Firstly, it was absolutely spectacular that I got to whip him today. I haven't laughed that much in one day in a loooong time. He walked me home today, and we had an deep conversation. I'm worrying my ass off. I'm just afraid of losing him. He came over later, too. We went for a walk to the party store that I didn't know existed. Then we went to Hayes. We played hopscotch! We had conversations of the times when we got injured, and he definitely beat me. Hahaha. So then we went home and we watched tv and played Mario Kart for two minutes. Haha. Then we had the best ice cream in the world. Turns out, he had it before! Hah. But after the ice cream, is when everything went crazy. I started fricken crying. So then from there on out, we had a deep conversation. And it was probably the cutest thing ever. And then with 15 minutes left to spend together, we tried to do our thing, but we couldn't. So it turned into a conversation how we make each other laugh. And how we can joke around about his big head, and his fucked up ears, and my fucked up height and fucked up big toe, lmfao. And about the rest of our life and how we're always going to be together. We're dying right next to each other, and we're never ever going to be apart. <3

5/21/09

center of her own attention,

Today was a lot better than yesterday, for sure.

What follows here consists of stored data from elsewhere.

import Mathlib.Algebra.Polynomial.Taylor
import Mathlib.Algebra.Polynomial.HasseDeriv
import Mathlib.Analysis.Complex.ExponentialBounds
import Literature.Analysis.Approximation.MarkovInequality
import HarnessLib

/-!
# Stengle's lower complexity bound: a representation `1 − x² + δ = P (1 − x²)³ + Q` with
# `P, Q ≥ 0` forces `deg P ≥ c · δ^{−1/2}`

SOS / certified-positivity series (companion of `StengleExample.lean`: there, `1 − x² ∉
T((1 − x²)³)` while `1 − x² + δ ∈ T((1 − x²)³)` for every `δ > 0`; here, the DEGREE of any such
representation must blow up like `δ^{−1/2}`).  Theorems only, no named fact.

## Source, quoted

G. Stengle, *Complexity Estimates for the Schmüdgen Positivstellensatz*, J. Complexity **12**
(1996) 167–174 [bib `Stengle1996`; held text `paper:doi-10-1006-jcom-1996-0011`], §2 «A lower
complexity bound» (pp. 169–171, chunks p0003–p0005):

«**THEOREM 4.** Let `N(δ)` be the least degree of any `P` for which the relations
`1 − x² + δ = P(1 − x²)³ + Q`, `P, Q ≥ 0` hold. Then there is a constant `C` such that
`N(δ) ≥ Cδ^{−1/2}`.
*Proof.* We use some tools of analysis, particularly approximation theory. A classical extremal
property of the Chebyshev polynomials `T_n(x)` [2] ensures that if degree `(P) = n` then for
`a ≥ 1`, `max_{|x| ≤ a} |P(x)| ≤ |T_n(a)| max_{|x| ≤ 1} |P(x)|. (2) We require a consequence of
this which relates bounds on intervals larger and smaller than `[−1, 1]`. For `0 < r < 1` we have
`max_{x² ≤ 1/(1−r)} |P(x)| … ≤ T_n(1/(1 − r)) max_{x² ≤ 1−r} |P(x)|. (3) Next (1) and the
positivity of `Q` imply that `max_{x² ≤ 1−r} P(x) ≤ δr^{−3} + r^{−2}. (4) Let `u = x² − 1`. Then for
`1 ≤ x² ≤ 1/(1 − r)` or equivalently for `0 ≤ u ≤ r/(1 − r)` (5) (3) and (4) imply that
`δ ≥ u − u³(δr^{−3} + r^{−2})T_n(1/(1 − r)). (6) … The choice `r = n^{−2}` and `u = r/2` gives …
which for large `n` implies `n²δ ≥ c > 0`, completing the proof.»

## What is formalised, and the one deviation

`stengle_theorem4`: if `1 − X² + C δ = P · (1 − X²)³ + Q` in `ℝ[X]` with `P(x) ≥ 0`, `Q(x) ≥ 0`
for all real `x` and `deg P ≤ n`, `n ≥ 1`, then `δ ≥ 1/(11 n²)` — i.e. **`N(δ) ≥ (11 δ)^{−1/2}`**
(`stengle_degree_lower_bound`), an explicit instance of the printed `Cδ^{−1/2}`; with `δ = 0` it
re-proves the non-existence of any representation (`no_representation_at_zero`).

The proof is Stengle's (4)–(5)–(6) verbatim with ONE substitution, recorded here: the growth factor
from the inner interval `{x² ≤ 1 − r}` to the outer point is not taken from the Chebyshev extremal
property (2)–(3) (not in the tree) but from the tree's **Markov inequality**
(`Literature.Analysis.Approximation.markov_inequality_Icc`, Korneichuk Thm 3.5.8) iterated `k`
times (`|P^{(k)}| ≤ (n²/b)^k · max_{[−b,b]} |P|`) and the exact Taylor expansion of `P` at `b`
(`Polynomial.taylor`, `hasseDeriv`): `|P(b + s)| ≤ max_{[−b,b]}|P| · Σ_{k ≤ n} (n²s/b)^k/k! ≤
e · max_{[−b,b]}|P| ≤ 3 · max_{[−b,b]}|P|` whenever `n² s ≤ b` (`abs_eval_add_le_three_mul`) —
like `T_n(1/(1 − r))` with `r ~ n^{−2}`, a growth factor bounded independently of `n` at distance
`~ n^{−2}` from the interval, which is all the printed argument uses.  Constants: `r = 1/(2n²)`,
inner interval `[−b, b]`, `b = √(1 − r)` (so (4): `0 ≤ P ≤ (r + δ)/r³` there), outer point
`x₊ = √(1 + r/4)` (i.e. `u = r/4` in (5)), `s = x₊ − b ≤ 9r/8`, `n² s ≤ 9/16 ≤ b`; then (6) reads
`δ ≥ r/4 − 3 · (r + δ)/r³ · (r/4)³ = r/4 − 3(r + δ)/64`, i.e. `δ ≥ 13r/67 ≥ 1/(11n²)`.

Not formalised: Theorem 3 (general compactness argument), Theorem 5 (the upper bound
`C(Mm²/δ)^{1/2} log(Mm²/δ)`), the Chebyshev extremal property itself.
-/

noncomputable section

open Polynomial Finset Real Set
open scoped Nat

namespace Literature.Algebra.Polynomial.StengleDegreeLowerBound

open Literature.Analysis.Approximation (markov_inequality_Icc)

/-! ## §1 Growth of a polynomial slightly outside an interval, from Markov's inequality -/

/-- Iterated derivatives do not increase the degree bound. [folklore] -/
private theorem natDegree_iterate_derivative_le' {P : ℝ[X]} {n : ℕ} (h : P.natDegree ≤ n)
    (k : ℕ) : (derivative^[k] P).natDegree ≤ n :=
  (natDegree_iterate_derivative P k).trans ((Nat.sub_le _ _).trans h)

/-- **Iterated Markov inequality.** If `deg P ≤ n` and `|P| ≤ M` on `[−b, b]` (`b > 0`), then
`|P^{(k)}| ≤ (n²/b)^k · M` on `[−b, b]` for every `k` (Markov's inequality `‖p'‖ ≤ 2n²‖p‖/(b−a)`
applied `k` times, each time with the degree bound `n`).
[cite: Korneichuk1991, Thm 3.5.8 (§3.5.4), via the tree's `markov_inequality_Icc`]
[cite: Stengle1996, §2 proof of Thm 4, growth step (2)–(3) (p. 170)] -/
theorem abs_iterate_derivative_le {P : ℝ[X]} {n : ℕ} (hdeg : P.natDegree ≤ n) {b M : ℝ}
    (hb : 0 < b) (hM : ∀ y ∈ Icc (-b) b, |P.eval y| ≤ M) (k : ℕ) :
    ∀ y ∈ Icc (-b) b, |(derivative^[k] P).eval y| ≤ ((n : ℝ) ^ 2 / b) ^ k * M := by
  induction k with
  | zero => simpa using hM
  | succ k ih =>
    intro y hy
    rw [Function.iterate_succ_apply']
    have hdk : (derivative^[k] P).degree ≤ n :=
      (degree_le_of_natDegree_le (natDegree_iterate_derivative_le' hdeg k))
    have h := markov_inequality_Icc hdk (by linarith : -b < b) ih hy
    calc |(derivative (derivative^[k] P)).eval y|
        ≤ 2 * (n : ℝ) ^ 2 * (((n : ℝ) ^ 2 / b) ^ k * M) / (b - -b) := h
      _ = ((n : ℝ) ^ 2 / b) ^ (k + 1) * M := by
          have hb' : b ≠ 0 := hb.ne'
          have h2b : b - -b = 2 * b := by ring
          rw [h2b]
          simp only [div_pow]
          field_simp
          ring

/-- Exact Taylor expansion at `b` of a polynomial of degree `≤ n`:
`P(b + s) = Σ_{k ≤ n} (D_k P)(b) s^k` with `D_k` the Hasse derivative `P^{(k)}/k!`.
[cite: Stengle1996, §2 proof of Thm 4 (growth step)] -/
theorem eval_add_eq_sum_hasseDeriv {P : ℝ[X]} {n : ℕ} (hdeg : P.natDegree ≤ n) (b s : ℝ) :
    P.eval (b + s) = ∑ k ∈ range (n + 1), (hasseDeriv k P).eval b * s ^ k := by
  have h1 : P.eval (b + s) = (taylor b P).eval s := by
    rw [taylor_eval, add_comm]
  have hlt : (taylor b P).natDegree < n + 1 :=
    lt_of_le_of_lt ((natDegree_taylor P b).le.trans hdeg) (Nat.lt_succ_self n)
  rw [h1, eval_eq_sum_range' hlt]
  simp only [taylor_coeff]

/-- `k! · (D_k P)(b) = P^{(k)}(b)` (Hasse derivative versus iterated derivative). [folklore] -/
private theorem factorial_mul_eval_hasseDeriv (P : ℝ[X]) (k : ℕ) (b : ℝ) :
    (k ! : ℝ) * (hasseDeriv k P).eval b = (derivative^[k] P).eval b := by
  have h := congrFun (factorial_smul_hasseDeriv (R := ℝ) (k := k)) P
  simp only [LinearMap.smul_apply] at h
  rw [← h, eval_smul, nsmul_eq_mul]

/-- **Growth outside the interval (the substitute for the Chebyshev extremal property).** If
`deg P ≤ n`, `|P| ≤ M` on `[−b, b]` (`b > 0`) and `0 ≤ s` with `n² s ≤ b`, then
`|P(b + s)| ≤ 3M`: by Taylor and iterated Markov, `|P(b+s)| ≤ M Σ_{k≤n} (n²s/b)^k/k! ≤ M e^{n²s/b}
≤ e M`. [cite: Stengle1996, §2 proof of Thm 4, (2)–(3) (p. 170) — replaced as documented]
[cite: Korneichuk1991, Thm 3.5.8] -/
theorem abs_eval_add_le_three_mul {P : ℝ[X]} {n : ℕ} (hdeg : P.natDegree ≤ n) {b M : ℝ}
    (hb : 0 < b) (hM : ∀ y ∈ Icc (-b) b, |P.eval y| ≤ M) {s : ℝ} (hs0 : 0 ≤ s)
    (hs : (n : ℝ) ^ 2 * s ≤ b) : |P.eval (b + s)| ≤ 3 * M := by
  have hbI : b ∈ Icc (-b) b := ⟨by linarith, le_rfl⟩
  have hM0 : 0 ≤ M := (abs_nonneg _).trans (hM b hbI)
  set t : ℝ := (n : ℝ) ^ 2 * s / b with ht
  have ht0 : 0 ≤ t := by positivity
  have ht1 : t ≤ 1 := by rwa [ht, div_le_one hb]
  have hterm : ∀ k ∈ range (n + 1),
      |(hasseDeriv k P).eval b * s ^ k| ≤ M * (t ^ k / k !) := by
    intro k _
    have hkpos : (0 : ℝ) < k ! := by positivity
    have hder := abs_iterate_derivative_le hdeg hb hM k b hbI
    rw [← factorial_mul_eval_hasseDeriv, abs_mul, Nat.abs_cast] at hder
    -- `|D_k P (b)| ≤ (n²/b)^k M / k!`
    have hk : |(hasseDeriv k P).eval b| ≤ ((n : ℝ) ^ 2 / b) ^ k * M / k ! := by
      rw [le_div_iff₀ hkpos]
      linarith [hder]
    rw [abs_mul, abs_pow, abs_of_nonneg hs0]
    calc |(hasseDeriv k P).eval b| * s ^ k ≤ ((n : ℝ) ^ 2 / b) ^ k * M / k ! * s ^ k := by
          gcongr
      _ = M * (t ^ k / k !) := by
          have hb' : b ≠ 0 := hb.ne'
          rw [ht]
          simp only [div_pow, mul_pow]
          field_simp
  rw [eval_add_eq_sum_hasseDeriv hdeg]
  calc |∑ k ∈ range (n + 1), (hasseDeriv k P).eval b * s ^ k|
      ≤ ∑ k ∈ range (n + 1), |(hasseDeriv k P).eval b * s ^ k| := abs_sum_le_sum_abs _ _
    _ ≤ ∑ k ∈ range (n + 1), M * (t ^ k / k !) := sum_le_sum hterm
    _ = M * ∑ k ∈ range (n + 1), t ^ k / k ! := by rw [mul_sum]
    _ ≤ M * 3 := by
        gcongr
        calc ∑ k ∈ range (n + 1), t ^ k / k ! ≤ exp t := Real.sum_le_exp_of_nonneg ht0 _
          _ ≤ exp 1 := exp_le_exp.mpr ht1
          _ ≤ 3 := le_of_lt exp_one_lt_three
    _ = 3 * M := by ring

/-! ## §2 Theorem 4 -/

/-- **THEOREM 4 (Stengle 1996), explicit form.**  If `1 − x² + δ = P(1 − x²)³ + Q` with
polynomials `P, Q` that are nonnegative on `ℝ` and `deg P ≤ n` (`n ≥ 1`), then `δ ≥ 1/(11 n²)`.
Proof = the printed (4)–(6) with `r = 1/(2n²)`, `u = r/4`, and the growth factor `3` of
`abs_eval_add_le_three_mul` in place of `T_n(1/(1−r))` (module docstring).
[cite: Stengle1996, Thm 4 with proof, (4)–(6) (pp. 170–171)] -/
theorem stengle_theorem4 {δ : ℝ} {P Q : ℝ[X]} (hP : ∀ x : ℝ, 0 ≤ P.eval x)
    (hQ : ∀ x : ℝ, 0 ≤ Q.eval x) (h : (1 - X ^ 2 + C δ : ℝ[X]) = P * (1 - X ^ 2) ^ 3 + Q)
    {n : ℕ} (hn : 1 ≤ n) (hdeg : P.natDegree ≤ n) : 1 / (11 * (n : ℝ) ^ 2) ≤ δ := by
  -- the identity, pointwise
  have hid : ∀ x : ℝ, 1 - x ^ 2 + δ = P.eval x * (1 - x ^ 2) ^ 3 + Q.eval x := by
    intro x
    have hx := congrArg (eval x) h
    simpa using hx
  -- `δ = Q(1) ≥ 0`
  have hδ : 0 ≤ δ := by
    have h1 := hid 1
    nlinarith [hQ 1]
  -- the parameters `N = n²`, `r = 1/(2N)`, `b = √(1 − r)`
  set N : ℝ := (n : ℝ) ^ 2 with hN
  have hN1 : 1 ≤ N := by
    have h1 : (1 : ℝ) ≤ n := by exact_mod_cast hn
    rw [hN]
    nlinarith
  set r : ℝ := 1 / (2 * N) with hr
  have hr0 : 0 < r := by positivity
  have hrN : r * N = 1 / 2 := by rw [hr]; field_simp
  have hr1 : r ≤ 1 / 2 := by
    rw [hr]
    exact one_div_le_one_div_of_le (by norm_num) (by linarith)
  set b : ℝ := Real.sqrt (1 - r) with hb
  have hb2 : b ^ 2 = 1 - r := by rw [hb]; exact Real.sq_sqrt (by linarith)
  have hb0 : 0 < b := by rw [hb]; exact Real.sqrt_pos.mpr (by linarith)
  have hb916 : 9 / 16 ≤ b := by
    rw [hb]
    exact Real.le_sqrt_of_sq_le (by linarith)
  have hb1r : 1 - r ≤ b := by
    rw [hb]
    exact Real.le_sqrt_of_sq_le (by nlinarith)
  -- (4): `0 ≤ P ≤ M := (r + δ)/r³` on `x² ≤ 1 − r`, i.e. on `[−b, b]`
  set M : ℝ := (r + δ) / r ^ 3 with hM
  have hinner : ∀ y ∈ Icc (-b) b, |P.eval y| ≤ M := by
    intro y hy
    have hyb : y ^ 2 ≤ b ^ 2 := by
      have hab : |y| ≤ |b| := by
        rw [abs_of_pos hb0]
        exact abs_le.mpr ⟨hy.1, hy.2⟩
      simpa only [sq_abs] using pow_le_pow_left₀ (abs_nonneg y) hab 2
    set u : ℝ := 1 - y ^ 2 with hu
    have hur : r ≤ u := by rw [hu]; linarith [hb2]
    have hu0 : 0 < u := lt_of_lt_of_le hr0 hur
    have hPu : P.eval y * u ^ 3 ≤ u + δ := by
      have h1 := hid y
      rw [← hu] at h1
      linarith [hQ y]
    rw [abs_of_nonneg (hP y), hM, le_div_iff₀ (by positivity)]
    have h2 : u * r ^ 3 ≤ r * u ^ 3 := by
      have hsq : r ^ 2 ≤ u ^ 2 := pow_le_pow_left₀ hr0.le hur 2
      nlinarith [mul_le_mul_of_nonneg_left hsq (mul_nonneg hu0.le hr0.le)]
    have h3 : δ * r ^ 3 ≤ δ * u ^ 3 :=
      mul_le_mul_of_nonneg_left (pow_le_pow_left₀ hr0.le hur 3) hδ
    have h4 : P.eval y * r ^ 3 * u ^ 3 ≤ (r + δ) * u ^ 3 := by
      calc P.eval y * r ^ 3 * u ^ 3 = (P.eval y * u ^ 3) * r ^ 3 := by ring
        _ ≤ (u + δ) * r ^ 3 := mul_le_mul_of_nonneg_right hPu (by positivity)
        _ = u * r ^ 3 + δ * r ^ 3 := by ring
        _ ≤ r * u ^ 3 + δ * u ^ 3 := add_le_add h2 h3
        _ = (r + δ) * u ^ 3 := by ring
    exact le_of_mul_le_mul_right h4 (by positivity)
  -- the outer point `x₊ = √(1 + r/4)`: `x₊² = 1 + u`, `u = r/4` (printed (5) with `u = r/4`)
  set xp : ℝ := Real.sqrt (1 + r / 4) with hxp
  have hxp2 : xp ^ 2 = 1 + r / 4 := by rw [hxp]; exact Real.sq_sqrt (by positivity)
  have hbxp : b ≤ xp := by rw [hb, hxp]; exact Real.sqrt_le_sqrt (by linarith)
  have hxp1 : xp ≤ 1 + r / 8 := by
    rw [hxp, Real.sqrt_le_left (by positivity)]
    nlinarith
  -- `s = x₊ − b`, `0 ≤ s ≤ 9r/8`, so `n² s ≤ 9/16 ≤ b`
  set s : ℝ := xp - b with hs
  have hs0 : 0 ≤ s := by rw [hs]; linarith
  have hs98 : s ≤ 9 * r / 8 := by rw [hs]; linarith
  have hNs : N * s ≤ b := by
    have h1 : N * s ≤ N * (9 * r / 8) := mul_le_mul_of_nonneg_left hs98 (by positivity)
    have h2 : N * (9 * r / 8) = 9 / 16 := by linear_combination (9 / 8 : ℝ) * hrN
    linarith
  -- growth: `|P(x₊)| ≤ 3M` ((2)–(3) replaced by Markov + Taylor)
  have hgrow : |P.eval xp| ≤ 3 * M := by
    have h1 := abs_eval_add_le_three_mul hdeg hb0 hinner hs0 (by rw [← hN]; exact hNs)
    have h2 : b + s = xp := by rw [hs]; ring
    rwa [h2] at h1
  have hPle : P.eval xp ≤ 3 * M := (le_abs_self _).trans hgrow
  -- (6): `δ ≥ u − u³ · 3M` at `u = r/4`
  have hout : δ = r / 4 - P.eval xp * (r / 4) ^ 3 + Q.eval xp := by
    have h1 := hid xp
    rw [hxp2] at h1
    linear_combination h1
  have h34 : P.eval xp * (r / 4) ^ 3 ≤ 3 * M * (r / 4) ^ 3 :=
    mul_le_mul_of_nonneg_right hPle (by positivity)
  have hMr : M * r ^ 3 = r + δ := by
    rw [hM]
    field_simp
  have h35 : 3 * M * (r / 4) ^ 3 = 3 * (r + δ) / 64 := by
    rw [← hMr]
    ring
  have key : 3 * (r + δ) / 64 + δ ≥ r / 4 := by linarith [hQ xp, hout, h34, h35]
  -- `67 δ ≥ 13 r = 13/(2N)`, hence `δ ≥ 1/(11 N)`
  rw [div_le_iff₀ (by positivity)]
  nlinarith [key, hrN, hN1]

/-- **`N(δ) ≥ C δ^{−1/2}`** in the printed shape: for any representation as in Theorem 4 with
`deg P ≤ n`, `n ≥ 1`, one has `(11 δ)^{−1/2} ≤ n`, i.e. `1 ≤ 11 δ n²`.
[cite: Stengle1996, Thm 4 (p. 170)] -/
theorem stengle_degree_lower_bound {δ : ℝ} {P Q : ℝ[X]} (hP : ∀ x : ℝ, 0 ≤ P.eval x)
    (hQ : ∀ x : ℝ, 0 ≤ Q.eval x) (h : (1 - X ^ 2 + C δ : ℝ[X]) = P * (1 - X ^ 2) ^ 3 + Q)
    {n : ℕ} (hn : 1 ≤ n) (hdeg : P.natDegree ≤ n) : Real.sqrt (1 / (11 * δ)) ≤ n := by
  have hmain := stengle_theorem4 hP hQ h hn hdeg
  have hn0 : (0 : ℝ) < n := by exact_mod_cast hn
  have hδ : 0 < δ := lt_of_lt_of_le (by positivity) hmain
  rw [Real.sqrt_le_left hn0.le, div_le_iff₀ (by positivity)]
  rw [div_le_iff₀ (by positivity)] at hmain
  linarith

/-- **The degree must exceed every bound as `δ → 0`; at `δ = 0` there is no representation at
all** (the Example of p. 168 again, now as the `δ = 0` instance of Theorem 4: `1/(11n²) ≤ 0` is
absurd for every `n ≥ deg P`). [cite: Stengle1996, Example p. 168 and Thm 3/Thm 4 (pp. 169–170)] -/
theorem no_representation_at_zero {P Q : ℝ[X]} (hP : ∀ x : ℝ, 0 ≤ P.eval x)
    (hQ : ∀ x : ℝ, 0 ≤ Q.eval x) : (1 - X ^ 2 : ℝ[X]) ≠ P * (1 - X ^ 2) ^ 3 + Q := by
  intro h
  have h' : (1 - X ^ 2 + C 0 : ℝ[X]) = P * (1 - X ^ 2) ^ 3 + Q := by
    rw [map_zero, add_zero]
    exact h
  have hmain := stengle_theorem4 hP hQ h' (Nat.succ_le_succ (Nat.zero_le P.natDegree))
    (Nat.le_succ P.natDegree)
  have hpos : (0 : ℝ) < 1 / (11 * ((P.natDegree + 1 : ℕ) : ℝ) ^ 2) := by positivity
  linarith

end Literature.Algebra.Polynomial.StengleDegreeLowerBound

The history test was HARD! But I felt a lot better about it when Mrs. Hruska came into my 5th hour and said. "You did good on the test!" :) The dialouge pretty much killed my day. We had to do it TWICE because there were too many interruptions and Mrs. Massucci couldn't concentrate. It was hell, but we did it well, I think.


The baseball game should be fun! It's the last one! Whooo!

5/20/09

better start believin.

Today was officially the worst day of the school year.


Adam and I were fighting for dumb reasons. If I didn't have my period, and if he wasn't pmsing, then there would have been no problem, I'm convinced. He totally twisted my words around, which pissed me off even more. And then Mrs. Bennett only made it worse because she would not fucking help me! I fucking hate her. I am so glad I don't have her anymore after the 9th. And in the hall, Adam hugged me. And whenever someone hugs me, I cry. So I cried. And then Adam texted me and sent me a cute text that made me cry even more. But Jessi made me feel better so it's all good. And Courtney is always there to give me a good laugh too. Missy was back today and that was probably the best thing that could ever happen. Lunch was boring because Adam and I both didn't feel good. And then I completely flipped out on him for no reason. Only because he didn't tell me he had a game today. And then he hugged me again, and so of course I cried again. And then Missy made me feel better because we colored in english again. I kinda cheered up a little in fifth hour because our sub, Ms. Tzau, was asking seniors to give her a ride home. Hah. Lauren was kind of frustrating me, but it was okay. I got better in sixth hour simply because Mr. Hinchman is so dumb, that he can cheer you up if you just look at him. Haha. So then Adam and I worked things out and I'm going to his game later, and he's not mad at me, never was. He completely understands that it's only because of my period. And that's a good thing because it means he won't be mad at me pretty much ever because I usually only get extremely pissed off when I'm on my period. But I'm better now. And so is he. Hopefully tomorrow will be better than today. I really really don't want to be this big of a bitch today. But then I just remembered I have a history test tomorrow, so first hour is gonna suck. Ugh. FML. Oh well, things will get better.


We fight because we love each other.


"God. I am so sorry. I had no reason to say what I did and I need to be better to you than what I am. I am sorry for today and I can only hope that today gets better. I love you, Brianna. With all my heart."

5/19/09

i wanna be everything.


OH MY FUCKING GOD ! :D

I love you, Adam. :)

5/18/09

go fall in a hole!

Oh Missy... :)


Hah. I guess I had an okay day. I really don't know. I was energetic in my last three hours. I was pissed off in third hour and of course took it out on Adam. First and second hour were pretty much the same shit they usually are.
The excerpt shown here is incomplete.